We use a “confidence score” based on these metrics, assigning a value between 0 and 1.
Step 4: Human Skillset Matching
For tasks where AI capability is insufficient, we identify the human skillset required. This isn't just about technical expertise; it’s about judgment, creativity, and ethical considerations. For instance, our fact-checking agent (part of the newsroom pipeline) can flag potentially misleading information, but a human editor (currently on port 8012) makes the final decision, leveraging nuanced understanding of context.
Step 5: Delegation Decision Matrix
This is where the rubber meets the road. We use a decision matrix combining the risk score (from Step 2) and the AI confidence score (from Step 3). A simplified example:
def determine_ownership(risk_score, ai_confidence):
if risk_score >= 4 and ai_confidence < 0.8:
return "Human"
elif risk_score >= 5:
return "Human"
elif ai_confidence >= 0.9:
return "AI"
else:
return "Human-in-the-Loop" # AI performs task, human reviews
The “Human-in-the-Loop” designation is critical. It signifies tasks where AI handles the initial processing, but a human provides oversight and validation. This is common in REOps, where CIPHER generates Ghidra project files (on port 8004), which are then reviewed by a human reverse engineer before being incorporated into our knowledge base.
Step 6: Monitoring & Feedback Loop
Delegation isn’t a one-time decision. We continuously monitor the performance of both AI and human agents. We track metrics like task completion time, error rates, and human override frequency. This data feeds back into the AI capability evaluation (Step 3), refining the confidence scores and informing future delegation decisions. Our battle rhythm of 26 autonomous agents includes dedicated “monitoring” agents that specifically track these KPIs.

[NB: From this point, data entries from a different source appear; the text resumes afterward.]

import Summits.BirchSwinnertonDyer.Rank1Residual.X11b.CastellaErratumClassNumber
import Summits.BirchSwinnertonDyer.Rank1Residual.X11b.LocalTorsionChainLocus
import HarnessLib

/-!
# X11b, route R1 — the DATA-LEVEL end form: `BSD(E,p)` from the census columns, the eight published facts, the displayed open input (A♭) and a field with `p ∤ h_K`

HONEST FRAMING (cell `b2b-bsdres`, run/shared/lean/b2b/bsd-rank1-residual/, verbatim in every
file): the goal of the cell is to DELETE the COMBINATION-SHAPED residual classes of the
Birch–Swinnerton-Dyer formula for ALL analytic-rank `≤ 1` elliptic curves over `ℚ` — "full BSD
formula for every rank `≤ 1` curve in class `C`" assembled STRICTLY from published theorems — so
that the rank-`≤ 1` remainder becomes exactly the CONSTRUCTION-SHAPED classes, which are TYPED
(missing-input `Prop`s), NOT attempted. This is not "finishing BSD". Sub-cell
`b2b-bsdres-multr1-p1` (X11b, route R1); no claim beyond the stated class; X11b stays
CONSTRUCTION-SHAPED; nothing here changes a label; no named fact (theorems only; no `sorry`).

Composition of `CastellaErratumClassNumber.bsdp_of_display_hK` (gen 6: EIGHT published named facts
+ (A♭) + an erratum field with `p ∤ h_K`) with `LocalTorsionChainLocus.chainLocus_of_witnesses`
(gen 6: `ChainLocus` from its prime witnesses alone when the reduction at `p` is non-split or
`p ∤ v_p(Δ_min)`): the hypotheses on the pair `(E, p)` are now EXACTLY the columns of the cell's
census (`census500k/census2.py`): `5 ≤ p`; multiplicative at `p`; `E[p]` irreducible; type at `p`
non-split OR `p ∤ v_p(Δ_min)`; an ODD prime `q ≠ p` of non-split multiplicative reduction with
`p ∤ v_q(Δ_min)`; a prime `ℓ ∉ {p, q}` of multiplicative reduction with `p ∤ v_ℓ(Δ_min)`;
`ord_{s=1} L(E,s) = 1` — plus the displayed inputs: the OPEN (A♭) and a field `K` (erratum field for
`q` with `p ∤ h_K`; numerically exhibited for 26 450 of the 28 906 such pairs with `N < 2·10⁴`,
`|d_K| ≤ 4000`, HOME/b2b-bsdres-multr1-p1/hsupply/). CONDITIONAL; deletes nothing.

References: [Castella2018Erratum] Thm. 1.1, Thm. A′; [Castella2018] §5; [Castella2020JIMJ] §2.2 and
Thm. A (ii).
-/

noncomputable section

open scoped Classical

open WeierstrassCurve NumberField Literature.NumberTheory.EllipticCurves
  Literature.NumberTheory.EllipticCurves.ModularForms
  Literature.NumberTheory.EllipticCurves.Rank1Residual

namespace Summit.BirchSwinnertonDyer.Rank1Residual.X11b

/-- **Route R1 at the data level.** For `W/ℚ` globally minimal elliptic with `ord_{s=1}L(E,s) = 1`
and a prime `p ≥ 5` of multiplicative reduction with `E[p]` irreducible, whose reduction is
non-split or has `p ∤ v_p(Δ_min)`; an ODD prime `q ≠ p` of non-split multiplicative reduction with
`p ∤ v_q(Δ_min)` and a further multiplicative `ℓ ∉ {p, q}` with `p ∤ v_ℓ(Δ_min)` (all decidable
from Cremona-type data); an erratum field `K` for `q` with `p ∤ h_K` (displayed supply); the EIGHT
published named facts `hGZ hGZK hSk hmod hCST hMaz hNS` (+ Friedberg–Hoffstein not needed here since
`K` is given); and the OPEN input (A♭): `BSD(E,p)`. No `ChainLocus` predicate and no local-torsion
clause among the hypotheses (`chainLocus_of_witnesses`, `bsdp_of_display_hK`). CONDITIONAL on (A♭);
deletes nothing; X11b stays CONSTRUCTION-SHAPED.
[cite: Castella2018Erratum, Thm. 1.1 and Thm. A′ (p. 1), Remark (p. 2)] [cite: Castella2018, §5 (arXiv:1704.06608 p. 12)]
[cite: Castella2020JIMJ, Thm. A (ii) (arXiv:1410.6591 p. 3) and §2.2] -/
theorem bsdp_of_display_hK_of_witnesses
    (hGZ : GrossZagier1986_thm_I_7_3) (hGZK : rank_eq_analyticRank_of_analyticRank_le_one)
    (hSk : Skinner2016.thmC_padicValRat_bsd_rank_zero) (hmod : exists_isNewformOf)
    (hCST : CaiShuTian2014.thm11_trivialChar)
    (hMaz : mazur_not_dvd_maninConstant_of_odd) (hNS : integral_neronScaling_of_isGloballyMinimal)
    (hA : ∀ (W : WeierstrassCurve ℚ) [W.IsElliptic] [W.IsGloballyMinimal] [NeZero (W.conductorNorm ℤ)]
        (p : ℕ) [Fact p.Prime] (q : ℕ) [Fact q.Prime] (K : Type) [Field K] [NumberField K]
        (Dt : ModularParametrizationData W (W.conductorNorm ℤ))
        (H : HeegnerDatum (W.conductorNorm ℤ) (NumberField.discr K)) (ι : K →+* ℂ)
        (P : (W.baseChange K).toAffine.Point),
        ErratumHypotheses W p → W.analyticRank = 1 → q ≠ p → Mult W q →
        ¬ W.HasSplitMultiplicativeReductionAtPrime q → ¬ p ∣ padicValInt q W.minimalDiscriminantInt →
        IsErratumField W K q → ¬ (2 : ℤ) ∣ NumberField.discr K → ¬ p ∣ NumberField.classNumber K →
        WeierstrassCurve.Affine.Point.map ι.toRatAlgHom P = heegnerPointComplex Dt H →
        ¬ (p : ℤ) ∣ Dt.c → ¬ IsOfFinAddOrder P → Display53At W p K P)
    (W : WeierstrassCurve ℚ) [W.IsElliptic] [W.IsGloballyMinimal] (p : ℕ) [Fact p.Prime]
    (hp : 5 ≤ p) (hmult : Mult W p) (hirr : Irr W p)
    (hloc : ¬ W.HasSplitMultiplicativeReductionAtPrime p ∨ ¬ p ∣ padicValInt p W.minimalDiscriminantInt)
    (hr : W.analyticRank = 1)
    {q : ℕ} [Fact q.Prime] {ℓ : ℕ} [Fact ℓ.Prime] (hq2 : q ≠ 2) (hqp : q ≠ p) (hℓp : ℓ ≠ p)
    (hℓq : ℓ ≠ q) (hmq : Mult W q) (hnsq : ¬ W.HasSplitMultiplicativeReductionAtPrime q)
    (hvq : ¬ p ∣ padicValInt q W.minimalDiscriminantInt)
    (hmℓ : Mult W ℓ) (hvℓ : ¬ p ∣ padicValInt ℓ W.minimalDiscriminantInt)
    (K : Type) [Field K] [NumberField K] (hKf : IsErratumField W K q)
    (hhK : ¬ p ∣ NumberField.classNumber K) :
    BSDp W p :=
  bsdp_of_display_hK hGZ hGZK hSk hmod hCST hMaz hNS hA W p
    (chainLocus_of_witnesses W p hp hmult hirr hloc hqp hℓp hℓq hmq hnsq hvq hmℓ hvℓ) hr q hq2 hqp
    hmq hnsq hvq K hKf hhK

end Summit.BirchSwinnertonDyer.Rank1Residual.X11b

end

Step 7: Transparency & Provenance (SHA-256 Signing)
Regardless of who performs a task, we maintain a complete audit trail. Every action is logged and cryptographically signed with SHA-256, ensuring provenance and accountability. This is particularly important in CoreOps, where even minor modifications to cyber-physical systems can have significant consequences. We use this provenance data for incident response and to demonstrate compliance with AI governance principles – a core focus of our COMET domain.
Lessons Learned & Future Directions
Building COMET has been a challenging but incredibly rewarding experience. The biggest lesson? Don't overcomplicate things initially. Start with a simplified framework and iterate based on real-world data. We initially tried to automate too much, leading to increased errors and decreased trust. Focusing on *appropriate* delegation, informed by rigorous risk assessment and continuous monitoring, has been key.
Looking ahead, we’re exploring techniques for dynamic delegation – adjusting task ownership in real-time based on changing conditions. We’re also investigating the use of reinforcement learning to train the delegation decision matrix itself, optimizing for both efficiency and safety. The goal isn’t to eliminate humans, but to empower them to focus on the things they do best, augmenting their abilities with the power of AI.